/-- `F_ν = homogMonomial D ν ∘ HK c` over `K`. [folklore] -/
def Fν (c : γ ⊕ γ' → Bool) (D : ℕ) (ν : β ⊕ ((γ ⊕ γ') ⊕ δ) →₀ ℕ) : MvPolynomial (Gen β (γ ⊕ γ') δ) B.K :=
  bind₁ (B.HK c) (homogMonomialᵣ D ν)


/-- The product formula for `F_ν` (with `μ = ν ∘ affIdx⁻¹`, `|μ| = |ν|`). [folklore] -/
theorem Fν_eq (c : γ ⊕ γ' → Bool) (D : ℕ) (ν : β ⊕ ((γ ⊕ γ') ⊕ δ) →₀ ℕ) :
    B.Fν c D ν = B.HK c (baseIdx (genericChart (γ := γ ⊕ γ'))) ^ (D - ν.degree) *
      ∏ i ∈ (ν.mapDomain affIdx).support, B.HK c i ^ (ν.mapDomain affIdx) i := by
  rw [Fν, homogMonomialᵣ, map_mul, map_pow, bind₁_X_right, bind₁_monomial, C_1, one_mul]


/-- **Bounds for `F_ν`**: for `|ν| ≤ D`, `deg F_ν ≤ D·hdeg`, `‖F_ν‖_σ ≤ hB^D`, `d₁^{2D} F_ν` integral.
[folklore] -/
theorem Fν_bounds (σ : B.K →+* ℂ) (c : γ ⊕ γ' → Bool) {D : ℕ} {ν : β ⊕ ((γ ⊕ γ') ⊕ δ) →₀ ℕ} (hν : ν.degree ≤ D) :
    (B.Fν c D ν).totalDegree ≤ D * B.hdeg ∧ wnorm (embSeminorm σ) (B.Fν c D ν) ≤ B.hB ^ D ∧
      IsDenInt B.d₁ (2 * D) (B.Fν c D ν) := by
  set μ := ν.mapDomain (affIdx (β := β) (γ := γ ⊕ γ') (δ := δ)) with hμ
  have hμdeg : ∑ i ∈ μ.support, μ i = ν.degree := by
    rw [← degree_eq_sum_support, hμ, degree_mapDomain_affIdx]
  have hsplit : D - ν.degree + ν.degree = D := Nat.sub_add_cancel hν
  have h1 := B.embSeminorm_one_le σ
  have hB1 := B.one_le_hB
  rw [Fν_eq]
  refine ⟨?_, ?_, ?_⟩
  · -- degree
    refine (totalDegree_mul _ _).trans ?_
    have hA : (B.HK c (baseIdx genericChart) ^ (D - ν.degree)).totalDegree ≤ (D - ν.degree) * B.hdeg :=
      (totalDegree_pow _ _).trans (Nat.mul_le_mul_left _ (B.totalDegree_HK_le _ _))
    have hP : (∏ i ∈ μ.support, B.HK c i ^ μ i).totalDegree ≤ ν.degree * B.hdeg := by
      refine (totalDegree_finsetProd _ _).trans ?_
      rw [← hμdeg, Finset.sum_mul]
      refine Finset.sum_le_sum fun i _ => ?_
      exact (totalDegree_pow _ _).trans (Nat.mul_le_mul_left _ (B.totalDegree_HK_le _ _))
    calc _ ≤ (D - ν.degree) * B.hdeg + ν.degree * B.hdeg := add_le_add hA hP
      _ = D * B.hdeg := by rw [← add_mul, hsplit]
  · -- size
    refine (wnorm_mul_le _ _ _).trans ?_
    have hA : wnorm (embSeminorm σ) (B.HK c (baseIdx genericChart) ^ (D - ν.degree)) ≤ B.hB ^ (D - ν.degree) :=
      (wnorm_pow_le _ h1 _ _).trans (pow_le_pow_left₀ (wnorm_nonneg _ _) (B.wnorm_HK_le _ _ _) _)
    have hP : wnorm (embSeminorm σ) (∏ i ∈ μ.support, B.HK c i ^ μ i) ≤ B.hB ^ ν.degree := by
      refine (wnorm_prod_le _ h1 _ _).trans ?_
      rw [← hμdeg, ← Finset.prod_pow_eq_pow_sum]
      refine Finset.prod_le_prod (fun i _ => wnorm_nonneg _ _) fun i _ => ?_
      exact (wnorm_pow_le _ h1 _ _).trans (pow_le_pow_left₀ (wnorm_nonneg _ _) (B.wnorm_HK_le _ _ _) _)
    calc _ ≤ B.hB ^ (D - ν.degree) * B.hB ^ ν.degree :=
          mul_le_mul hA hP (wnorm_nonneg _ _) (pow_nonneg (zero_le_one.trans hB1) _)
      _ = B.hB ^ D := by rw [← pow_add, hsplit]
  · -- denominators
    have hA : IsDenInt B.d₁ ((D - ν.degree) * 2) (B.HK c (baseIdx genericChart) ^ (D - ν.degree)) :=
      (B.isDenInt_HK c _).pow _
    have hP : IsDenInt B.d₁ (∑ i ∈ μ.support, μ i * 2) (∏ i ∈ μ.support, B.HK c i ^ μ i) :=
      IsDenInt.prod' _ fun i _ => (B.isDenInt_HK c i).pow _
    have := hA.mul hP
    rw [← Finset.sum_mul, hμdeg, ← add_mul, hsplit, mul_comm] at this
    exact this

→ PROBLEM STATEMENT:
The line containing "have hA : IsDenInt" and every line after it, through the end of the records above: output exactly those, and nothing else.

→ ANSWER TO THIS EXERCISE:
    have hA : IsDenInt B.d₁ ((D - ν.degree) * 2) (B.HK c (baseIdx genericChart) ^ (D - ν.degree)) :=
      (B.isDenInt_HK c _).pow _
    have hP : IsDenInt B.d₁ (∑ i ∈ μ.support, μ i * 2) (∏ i ∈ μ.support, B.HK c i ^ μ i) :=
      IsDenInt.prod' _ fun i _ => (B.isDenInt_HK c i).pow _
    have := hA.mul hP
    rw [← Finset.sum_mul, hμdeg, ← add_mul, hsplit, mul_comm] at this
    exact this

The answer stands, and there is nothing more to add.